Sembra incredibile che nonostante una lingua ricca e articolata come è quella italiana dobbiamo incasinarci l’esistenza con tutti questi termini anglofoni. Che sia su Linkedin o in una videocall è una gara a chi ce l’ha più grosso a suon di paroloni e, se ti sfugge il significato di uno, cominci a sudare freddo perché non sei al passo con i tempi. Posso capire chi lavora in una multinazionale e ha a che fare con colleghi di più Paesi, ma questo linguaggio è così esasperato che in molti casi è assunto dal Chief Executive Officer del ferramenta che si trova nella via accanto.

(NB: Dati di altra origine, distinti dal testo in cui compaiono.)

import Literature.MathematicalPhysics.QuantumFieldTheory.BalabanImbrieJaffe1984to88.BIJ88LocDerivHolder231RegularRegion

/-!
# `BalabanImbrieJaffe1984to88.BIJ88LocDerivHolder231RegularTorus` — T. Bałaban, J. Imbrie, A. Jaffe, *Effective action and cluster properties
of the abelian Higgs model*, Commun. Math. Phys. **114** (1988) 257–315 [BalabanImbrieJaffe1988], Sect. 2 p. 263 [PDF 7], (2.27)–(2.29), (2.31)
and the sentence after (2.33): **THE HÖLDER MEMBER OF TOP ORDER `1 + θ` (`0 ≤ θ < 1`) OF (2.31) WITH `Ω = T_η` AT A (2.23)-REGULAR NON-FLAT
BACKGROUND `u = e^{ieεA}`, FOR THE PRINTED LOCALIZATION DATA WITH BIG-BLOCK CUBES** (r18 gen 24's `BIJ88Close231RegularTorusCwt`: the big-block
hulls `cubeFamB` of p29 gen 26's torus cubes, the weights `λ_α` of (2.27)) **AND A CUT-OFF SMOOTH IN THE LATTICE POINT** (r18's product form
`ζ^Π(R₁, R₀)`; print: *"ζ_k(x₁, x₂) is a smooth function of x₁ − x₂"*): the gauge-covariant Hölder quotient
`(L^k/|x₁ − x₂|_T)^θ·|U(A(Γ_{x₁x₂}))(D_uψ)(x₂, μ) − (D_uψ)(x₁, μ)|` of the COVARIANT DERIVATIVE of the DIFFERENCE `ψ = G_{k,loc}(u)f − G_k(T_η,u)f`,
the transport `U(A(Γ)) = e^{ieεA(Γ)}` taken along a nearest-neighbour contour `Γ` AT THE NON-FLAT FIELD ([6] p. 573: *"Γ_{x,x′} a shortest
contour"*), obeys `(L^kε)·c₀·(1 + L^k((R₀−R₁)⁻¹ + s_g⁻¹))²·[m·e^{−δ₀(2R−1)/L^k} + e^{−(δ₀/2)(R₁−1)/L^k}]·e^{−(δ₀/2)D/L^k}‖f‖_∞` — the (2.31) twin of
this seat's `BIJ88LocDerivHolder230RegularTorus` ((2.30), p353266), on the regular-background lineage (value / kernel / covariant-derivative
members `opClose231_regular_torus_cwt` / `deriv231_regular_torus_cwt` of gen 23/24; p29's Hölder `θ ≤ 1` member `BIJ88LocHolder231RegularTorus`).
With it every member of the p. 263 sentence *"covariant derivatives and Hölder derivatives of G_{k,loc}(u) of order less than two"* for (2.31),
`Ω = T_η`, is in the tree at the (2.23)-regular background.

statement-level skeleton of published theorems with citation tags; proofs where landed; nothing here is a claim about the Yang–Mills mass gap

PDF held: `paper:balaban1988-cmp114-bij-abelian-higgs-effective-action` (journal page = PDF page + 256); p. 263 [PDF 7] re-read this session on the
materialised text layer (`lit read … --pages 4-9`); [6] = T. Bałaban, *Regularity and decay of lattice Green's functions*, Commun. Math. Phys. **89**
(1983) 571–597 [Balaban1983RegularityDecay], (1.9) p. 573 and the `δG` clause (1.11)–(1.12) p. 573 through r01's `BIJ85NeumannPropagatorRegularHolder`
(`input19_holder_regular_deep`, `holder_covD_gBox_sub_gBox_univ_le`) and `BIJ85NeumannPropagatorRegularDeriv` (`input110_deriv_regular_univ`,
`input112_deriv_regular_deep`).

CITATION HEADER (lean-in-tree rule).  lit-balaban cell (HOME `run/shared/lean/pub/lit-balaban/`), Phase 2, seat r18 gen 25 (unit `lit-balaban-r18`,
literature-prover-lit-balaban-r18-g25-0; C2 §§1–4 fold owner), free-target protocol G.5-34(d), TAKING line HOME/STATUS.md 2026-08-23T05:32:05Z
(window → 05:52Z, no objection; cc p29 g30 — his `BIJ88LocHolder231RegularTorus` is the order-`θ ≤ 1` member, other order — and r01 g35), the next
item after (γ′) of the owner's `HOME/lit-balaban-r18/C2S14-CLOSURE.md` v1.16v §5.  Rows of `HOME/lit-balaban-r18/ROWS-C2.md` served (LOCATED
MEMBERS, cells only; heads unchanged): **C2.Eq2.31** p. 263 (head p02's `BIJ88OpClose231Proof`), **C2.Claim@263** (head = p08's abstract hence-step
`BIJ88HolderDecay230`).  Kind: theorems only (no definition, no `Prop`-valued fact).  Files USED BY NAME, nothing restated: (v1.2) r18 g25 `BIJ88Close231RegularRegionCwt` (**`deriv231_regular_region_of_lipschitz`**) and `BIJ88LocDerivHolder231RegularRegion` (**`derivHolder231_regular_region_of_smooth`**); r18 g25
`BIJ88LocDerivHolder230RegularTorus` (§1 kernel **`norm_holA_mul_sub_le`**, `T_le_length_of_isSChain`; p353266 — imported), r01 g26
`BIJ85NeumannPropagatorRegularHolder` (`IsSChain`, `SNbr`, `bondSum`, `holA`, `holA_nil`, `holA_cons`, `norm_holA`, **`input19_holder_regular_deep`**,
**`holder_covD_gBox_sub_gBox_univ_le`** = [6] (1.9) and its (1.11)–(1.12) clause at regular `A` for big-block regions; p348815), r01 g26
`BIJ85NeumannPropagatorRegularDeriv` (**`input110_deriv_regular_univ`**, **`input112_deriv_regular_deep`**; p347438), r18 g24
`BIJ88Close231RegularTorusCwt` (`bbHull`, `bbHull_bigBlock`, `cubeFamB`, `deepRows`, `mem_deepRows`, `rowMargin`, `rowHyp_ii_hull`,
**`inputs_regular`**; p347978–p350995), p29 g28/29 `BIJ88LocDerivHolder230FlatTorus` (**`abs_weight_shift_sub_le_of_hull`**,
**`abs_weight_bondDiff_sub_le_of_hull`**), `BIJ88LocHolder230FlatTorus` (**`norm_sub_le_mul_l1_of_bond_bound`**), `BIJ88LocDeriv231FlatTorus`
(**`covD_gLocT_sub_apply`** = the (2.32) bond identity with `G₀` subtracted in the cube part), `BIJ88LocDeriv230FlatTorus` (`T_shift_le_one`,
`abs_T_shift_sub_le`), `BIJ88LocDeriv230ZetaPiFlatTorus` (`norm_rowSource_sub_le_of_lipschitz`, `zetaPi_zero_eq_zero_of_le`, `zetaPi_zero_eq_one_of_le`,
`abs_zetaPi_zero_le_one`, `abs_zetaPi_zero_shift_sub_le`, `abs_zetaPi_zero_secondDiff_le`), r18 g20 `BIJ88HkLocHolderTorus` (`zetaPi`,
`secondDiffConst`), p31 (`gBox`, `gLocT`, `cubeT`, `cubePt`, `boxCoord`, `cubePt_boxCoord`, `cubePt_add_single`, `norm_rowSource_le`, `rowSource_ne_zero`,
`abs_lam_le_one`), p29 g26 `BIJ88LocWeights227Torus` (`labels`, `lamFam`, `lamT`, `activeLabels`, `rowHyp_i`, `mem_activeLabels_of_ne_zero_of_deep`,
`card_subtype_activeLabels_le`, `mem_and_abs_sub_le_of_T_le`, `sum_abs_lamT_le_one`), r01's dictionary `BIJ85CovariantHiggsDictionary.expGauge`,
b04 `B4GaugeCovariance.pathEnd`, p38's metric `B5Ineq137Torus.T` (+ `B3Bound323ZeroTorus.T_eq_supDist`), r18's `BIJ88Sect3Statements.covD`/`cfg`/`toC`,
`Literature.Analysis.Calculus.exists_abs_deriv_and_deriv_deriv_smoothTransition_le`.

THE PRINTED TEXT (verbatim, p. 263).  *"|(G_{k,loc}(u)f − G_k(Ω,u)f)(x)| ≦ e^{−cr(e_k)}e^{−c dist(suppt f,x)}‖f‖_∞, (2.31) for dist(x, Ω^c) ≧
O(r(e_k)). [Each G_k(□_α, u) is close to G_k(Ω, u) for the relevant x₁, x₂, therefore the convex combination and G_{k,loc} are close also.] …
for (2.31) we assume smoothness throughout the subset Ω ⊂ T_η … Bounds analogous to (2.30), (2.31) hold for covariant derivatives and Holder
derivatives of G_{k,loc}(u) of order less than two."*  [6] p. 573: *"|x − x′|^{−α}|U(A(Γ_{x,x′}))(D^η_{A,μ}G_k(Ω, A)f)(x′) − (D^η_{A,μ}G_k(Ω, A)f)(x)| ≦
c₀exp(−δ₀ dist({x, x′}, supp f))‖f‖_∞ (1.9) … If Ω ⊂ Ω₀, then for δG_k(Ω,Ω₀,A) defined by the equality δG_k(Ω,Ω₀,A) = G_k(Ω,A) − G_k(Ω₀,A), (1.11)
we have the inequalities … (with the same restrictions on x, x′) with the additional factor (1.12) on the right hand sides."* — the displayed
factor (1.12), in the audited transcription of record (r01's `BIJ85NeumannPropagatorRegularHolder.holder_covD_gBox_sub_gBox_le`, via
[Balaban1984PropagatorsI] Prop. 2.1 (2.26)), reads `exp(−δ₀ dist(supp f, Ω^c) − δ₀ dist({x, x′}, Ω^c))` (v1.1, ref-5 gen 68 D-g68-1: v1 printed a
paraphrase of this factor inside the quotation marks; the Lean statements take r01's declarations BY NAME and were never affected).  *"Smooth"* `u`
is taken in the (2.23)-regular form of [BalabanImbrieJaffe1985] p. 326 / [6]: `u = e^{ieεA}` with
`L^kε|e|/e_k·|∂A| ≦ c·e_k^{β−1}/L^k` on the whole torus, `0 < e_k ≦ e₁` (r18 gen 24's HONEST SCOPE (ii), inherited).

WHAT IS PROVED (theorems only; 0 `sorry`; standard axioms).
* §1 KERNEL — the tail sources for a GENERIC cut-off (`|ζ″| ≤ 1`, `ζ″ = 1` within `R₁`): `norm_tail_le'` (`|(ζ″ − 1)f| ≤ 2‖f‖_∞`),
  `norm_tailDiff_le'`, `T_gt_of_tail_ne_zero'` / `T_gt_of_tailDiff_ne_zero'` (the tail sources of the bond `⟨x, x+e_μ⟩` live at `|x − y|_T > R₁ − 1`).
* §2 **`deriv231_regular_of_lipschitz`** — the covariant-derivative analogue of (2.31), `Ω = T_η`, at the regular `u` for the data with a GENERIC
  Lipschitz cut-off (one-step modulus `K₁/(R₀−R₁)`): r18 gen 24's `deriv231_regular_torus_cwt` (p13's cut-off of record) VERBATIM with the cut-off
  abstracted — the far-pair input of §5 and the order-`1` member for `ζ^Π` (§6).
* §3 **`input112_holder_regular_univ`** — r01's `holder_covD_gBox_sub_gBox_univ_le` (the Hölder member of [6]'s `δG` clause (1.11)–(1.12) at the
  regular `u`, `Ω₀ = T^{(0)}`) read in p38's metric `T` and level-`k` units, exactly as r01's own §5 reads (1.9) (`input19_holder_regular_deep`).
* §4 KERNEL — first and mixed second differences of a cut-off between two chart points along the coordinate hull (p29's
  `norm_sub_le_mul_l1_of_bond_bound`): **`abs_zeta_shift_sub_le_of_hull`** (`|ζ″(x(z₂)+e_μ,y) − ζ″(x(z₁)+e_μ,y)| ≤ K₁|z₂ − z₁|₁`),
  **`abs_zeta_bondDiff_sub_le_of_hull`** (`|Δ_μζ″(x(z₂),y) − Δ_μζ″(x(z₁),y)| ≤ K₂|z₂ − z₁|₁`).
* §5 **`derivHolder231_regular_of_smooth`** — `∃ s₀ ∀ s ≥ s₀ ∃ c₀ e₁ > 0` (from `(d, L, a, e, c, β, θ, K₁, K₂, s)` only) such that on every torus
  of the series (`P.d = d+1`, `P.L = L ≥ 2`), at every level `1 ≤ k ≤ K` with `k + s ≤ m + K`, `3L^kL^s ≤ |T^{(0)}|`, for every `A` (2.23)-regular on
  `T^{(0)}` (`0 < e_k ≤ e₁`), every reference no-wrap box `Ω₀ = c·L^k + Π_i[0, L^kM₀_i)` shorter than the torus with torus gap `≥ R`, grid spacing
  `s_g ≥ 1`, half-width `W ≥ 2s_g/3 + R₀/2 + R`, radii `R > rowMargin + (d+2)L^k + 1`, `0 ≤ R₁ < R₀`, EVERY real cut-off `ζ″` with `|ζ″| ≤ 1`,
  `ζ″(x,y) = 0` for `|x − y|_T ≥ R₀`, `ζ″(x,y) = 1` for `|x − y|_T ≤ R₁`, first lattice differences in `x` `≤ K₁/(R₀−R₁)` and mixed second ones
  `≤ K₂/(R₀−R₁)²`, every direction `μ`, all bonds `⟨x₁,x₁+e_μ⟩`, `⟨x₂,x₂+e_μ⟩` with their four end points in `Ω₀` at chart depth `≥ R₀ + R`, every
  nearest-neighbour contour `Γ = (x₁, l)` (r01's `IsSChain`) ending at `x₂` with `|Γ| ≤ (d+1)|x₁ − x₂|_T`, and every `f` (`‖f‖_∞ ≤ F`) supported at
  sup-torus distance `≥ D ≥ 0` from `x₁` and `x₂`:
  `(L^k/|x₁−x₂|_T)^θ·‖U(A(Γ))(D_uψ)(x₂,μ) − (D_uψ)(x₁,μ)‖ ≤ (L^kε)·c₀·(1 + L^k((R₀−R₁)⁻¹ + s_g⁻¹))²·[m·e^{−δ₀(2R−1)/L^k} + e^{−(δ₀/2)(R₁−1)/L^k}]·e^{−(δ₀/2)D/L^k}·F`,
  `ψ = G_{k,loc}(u)f − G_k(T_η,u)f` (written as the difference of the two covariant derivatives), `δ₀ = 1/(8L^s)`,
  `m = (⌊(L^k − 1 + R₀)/s_g⌋ + 3)^{d+1}`, `U(A(Γ)) = holA e A x₁ l`.  MECHANISM (near pairs `|x₁ − x₂|_T ≤ L^k`): the (2.32) bond identity
  `covD_gLocT_sub_apply` at both bonds with `G_k(□̃_α,u) − G_k(T_η,u)` in the cube part, and EIGHT terms — CUBE PART (sources in `supp f`,
  `T_η ∖ □̃_α` at distance `≥ R − 1 − (d+2)L^k` from every row used and `≥ R` from the active sources, whence the factor `e^{−δ₀(2R−1)/L^k}`):
  (A) the Hölder member of (1.11)–(1.12) per hull active at `x₂+e_μ` (§3), rows `x₁`, `x₂`; (B) the derivative member of (1.11)–(1.12)
  (`input112_deriv_regular_deep`) at `⟨x₁,x₁+e_μ⟩` on the difference of the row sources of `x₂+e_μ`, `x₁+e_μ` (Lipschitz along the chart hull,
  `abs_weight_shift_sub_le_of_hull`); (C) the transported difference of the VALUES of `(G_k(□̃_α,u) − G_k(T_η,u))` on the bond-difference source of
  `x₂`, telescoped ALONG `Γ` AT THE NON-FLAT `u` (`norm_holA_mul_sub_le`) with (B)'s input per bond at the contour sites — all `rowMargin`-deep in
  the active hulls because they lie within `(d+2)|x₁−x₂|_T + 1 ≤ (d+2)L^k + 1` of the active point (whence the margin in `R`); (D) the VALUE
  member of (1.11)–(1.12) (`inputs_regular`, third member) on the SECOND difference of the row weights (`abs_weight_bondDiff_sub_le_of_hull`) —
  TAIL PART (`G_k(T_η,u)` on `(ζ″ − 1)f` and its differences, which live at torus distance `> R₁ − 1` from `x₁` or `x₂`, hence at
  `≥ max(D − (d+1)L^k, R₁ − 1 − (d+2)L^k, 0)` from every row used, whence `e^{−(δ₀/2)(R₁−1)/L^k}·e^{−(δ₀/2)D/L^k}`): (A″) [6] (1.9) on the whole
  torus (`input19_holder_regular_deep`, `X = T^{(0)}`) on `(ζ″(x₂+e_μ,·) − 1)f`; (B″) (1.10)'s derivative member on the whole torus
  (`input110_deriv_regular_univ`) at `⟨x₁,x₁+e_μ⟩` on `(ζ″(x₂+e_μ,·) − ζ″(x₁+e_μ,·))f` (§4, `≤ K₁(d+1)|x₁−x₂|_T/(R₀−R₁)·F`); (C″) the telescoping
  along `Γ` of `G_k(T_η,u)(Δ_μζ″(x₂,·)f)` with (B″)'s input per bond; (D″) (1.10)'s value member on the whole torus (`inputs_regular`, first
  member) on the second difference `(Δ_μζ″(x₂,·) − Δ_μζ″(x₁,·))f` (§4, `≤ K₂(d+1)|x₁−x₂|_T/(R₀−R₁)²·F`); far pairs: two order-`1` members (§2),
  `|U(A(Γ))| = 1`; coincident points: `|Γ| ≤ 0` forces `Γ = ∅`, `U = 1`.
* §6 **`derivHolder231_regular_zetaPi`** — §5 for `ζ″ = ζ^Π(R₁, R₀)` (`1 ≤ R₁ < R₀ ≤ (|T^{(0)}| − 3)/2`), constants from `(d, L, a, e, c, β, θ, s)`
  and the tree's universal bound `C_σ` on `|σ′|`, `|σ″|`; **`deriv231_regular_zetaPi`** — the order-`1` member (§2) for `ζ^Π`.
HONEST SCOPE / DIVERGENCE.  (i) `u` is EXACTLY `e^{ieεA}` with `A` (2.23)-regular ON THE WHOLE TORUS (r18 gen 24's HONEST SCOPE (ii); `Ω = T_η`
only — print's general `Ω ⊂ T_η` with *"smoothness throughout the subset Ω"* is r18 g25's `BIJ88Close231RegularRegionCwt` /
`BIJ88LocDerivHolder231RegularRegion` (SINCE v1.2 THIS FILE'S §2 AND §5 ARE THEIR CASE `Ω = T^{(0)}`); no change of gauge; bondwise/plaquette-small
`u` beyond the regular class waits for p30's (β′) `δG` input).  (ii) THE CUBES ARE r18's BIG-BLOCK HULLS `cubeFamB` (r18's divergence (iv));
`G_{k,loc}(u)` is the (2.28) object of THAT family; deep bonds only (chart depth `≥ R₀ + R`, `R > rowMargin + (d+2)L^k + 1 = O(L^kL^s)` — print's
*"O(r(e_k))"* margin in `L^k`-units once `L^s ≲ r(e_k)`); the bracket `[m·e^{−δ₀(2R−1)/L^k} + e^{−(δ₀/2)(R₁−1)/L^k}]` is print's `e^{−cr(e_k)}` at the
printed radii `R, R₁ ~ r(e_k)L^k`, `s_g, R₀ − R₁ ≫ L^k` (gen 24's §6 bracket with the square of `(1 + L^k((R₀−R₁)⁻¹ + s_g⁻¹))`).  (iii) The cut-off
must be C^{1,1} IN THE LATTICE POINT (second differences `O((R₀−R₁)⁻²)`): p13's cut-off of record is only Lipschitz in `x` and is covered by §2
(order `1`) but NOT by §5; r18's `ζ^Π` is (§6) — both satisfy the printed (2.29).  (iv) The transport is [6]'s `U(A(Γ))` along ANY
nearest-neighbour contour of length `≤ (d+1)|x₁ − x₂|_T` in r01's list vocabulary (`IsSChain`/`pathEnd`/`holA`) — the vocabulary of the (1.9)/(1.12)
inputs; p29's `θ ≤ 1` members use T4's `chainHol` (r01's `BIJ85ContourTransportDictionary` interconverts; not needed here).  (v) Constants:
`s₀, c₀, e₁` existential (six providers' thresholds), `δ₀ = 1/(8L^s)` explicit (r01's `1/(4L^s)` weakened, halved on the tail part as in gen 24's
§6); the geometric losses at the contour sites are absorbed in the factor `e^{(d+2)δ₀}` of `c₀`; no non-vacuity instance (hypotheses = those of
`derivHolder230_regular_of_smooth` plus `ζ″ = 1` within `R₁`, met by `ζ^Π`; the region file's `opClose231_regular_region_cwt_nonvacuous` covers the
value member).  (vi) VERSIONS: v1 (p355410) carried the direct four-term (§2) and eight-term (§5) proofs with `Ω = T^{(0)}`; v1.1 (p358139) =
ref-5 D-g68-1 docfix; **v1.2 = §2 and §5 re-proved as the case `Ω = T^{(0)}` of r18 g25's region files** (`deriv231_regular_region_of_lipschitz`,
`derivHolder231_regular_region_of_smooth` — the same proofs VERBATIM with `T^{(0)} ↦ Ω`, landed as p356334 / p357888), ALL STATEMENTS OF THIS FILE
BYTE-IDENTICAL to v1/v1.1 (the duplicated 1500 proof lines leave the tree; the dependency now runs region ⟶ whole torus).  Import: r18 g25
`BIJ88LocDerivHolder231RegularRegion` (→ `BIJ88Close231RegularRegionCwt`, `BIJ88LocDerivHolder230RegularTorus` → r18 g24 `BIJ88Close231RegularTorusCwt`,
p29 g28 `BIJ88LocDerivHolder230FlatTorus`, r01 g26 `BIJ85NeumannPropagatorRegularHolder`).  Literature + Mathlib only.  Unit `lit-balaban-r18`
(literature-prover-lit-balaban-r18-g25-0), 2026-08-23.  NOT summit progress.
-/

open scoped BigOperators Matrix ComplexConjugate
open Finset Matrix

Il Grammy più importante, però, lo prendono a pieno titolo quelli che pronunciano DP…AI! Hai presente vero? DPI, italianissimo acronimo di dispositivo di protezione individuale, l’ultima barriera della lotta senza tempo contro i rischi per proteggere l’essere umano dal fuoco nemico dell’insicurezza. Lo scudo di Captain America per intendersi. Se solo questi fashion victim della business language, tanto per rimanere in tema, sapessero che oltralpe l’espressione utilizzata è Personal Protection Equipment (PPE), si coprirebbero di cenere. Udite, udite my friends! La “i” di DPI è una comunissima, popolarissima e operaia “i” italiana e non c’è alcun motivo di pronunciarla all’inglese.

L'esercito dei DP-AI

Ci lamentiamo perché non otteniamo risultati efficaci riguardo ai comportamenti dei lavoratori riversando su di loro tutte le responsabilità. Certo che, se per darci un tono, usiamo un linguaggio poco comprensibile dovremmo prenderci quantomeno qualche responsabilità. “Parla come mangi” dicevano i nostri nonni e forse li avremmo dovuti ascoltare di più.

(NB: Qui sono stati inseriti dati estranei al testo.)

import Literature.MathematicalPhysics.QuantumFieldTheory.ConformalBootstrap3D.PointKernelK57Data

/-!
# K57 certificate, kernel block file H0: head segments `0 ≤ i < 5` (block-checked ones)

`decide` by kernel reduction (no `native_decide`, no extra axioms) of the block checker
`PCert.hBlockOK` of `PointKernel` on the literal data of `PointKernelK57Data` (cells checked corner
or chord by the rule bit); soundness is `PCert.hBlockOK_sound`.  Estimated kernel time 149 s
(3 theorems).
-/

set_option maxRecDepth 100000
set_option maxHeartbeats 0

namespace Literature.MathematicalPhysics.QuantumFieldTheory.ConformalBootstrap3D.PointKernelK57

open Literature.MathematicalPhysics.QuantumFieldTheory.ConformalBootstrap3D.PointKernel

/-- head segments `[0, 2)` pass the kernel evaluator (≈55 s of kernel work). [folklore] -/
theorem hBlock_0 : certK57.hBlockOK hsegsK57 0 2 JHK57 = true := by
  decide +kernel

/-- head segment `[2, 3)` passes the kernel evaluator (≈33 s of kernel work). [folklore] -/
theorem hBlock_2 : certK57.hBlockOK hsegsK57 2 3 JHK57 = true := by
  decide +kernel

/-- head segments `[3, 5)` pass the kernel evaluator (≈55 s of kernel work). [folklore] -/
theorem hBlock_3 : certK57.hBlockOK hsegsK57 3 5 JHK57 = true := by
  decide +kernel

end Literature.MathematicalPhysics.QuantumFieldTheory.ConformalBootstrap3D.PointKernelK57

La comunicazione, anche nella cultura della sicurezza, è uno strumento importantissimo per fare attecchire un nuovo modo di vedere e fare le cose. Facciamocene una ragione. Le nostre procedure in simil geroglifico lunghe kilometri e i nostri pomposi discorsi non fanno altro che allontanare le persone che, al contrario, devono essere nutrite di messaggi semplici e penetranti.

Non è tanto la giacca che indossiamo a qualificarci, quanto la sostanza di cui siamo fatti. Più sostanza c’è e meno bisogno di apparire avremo.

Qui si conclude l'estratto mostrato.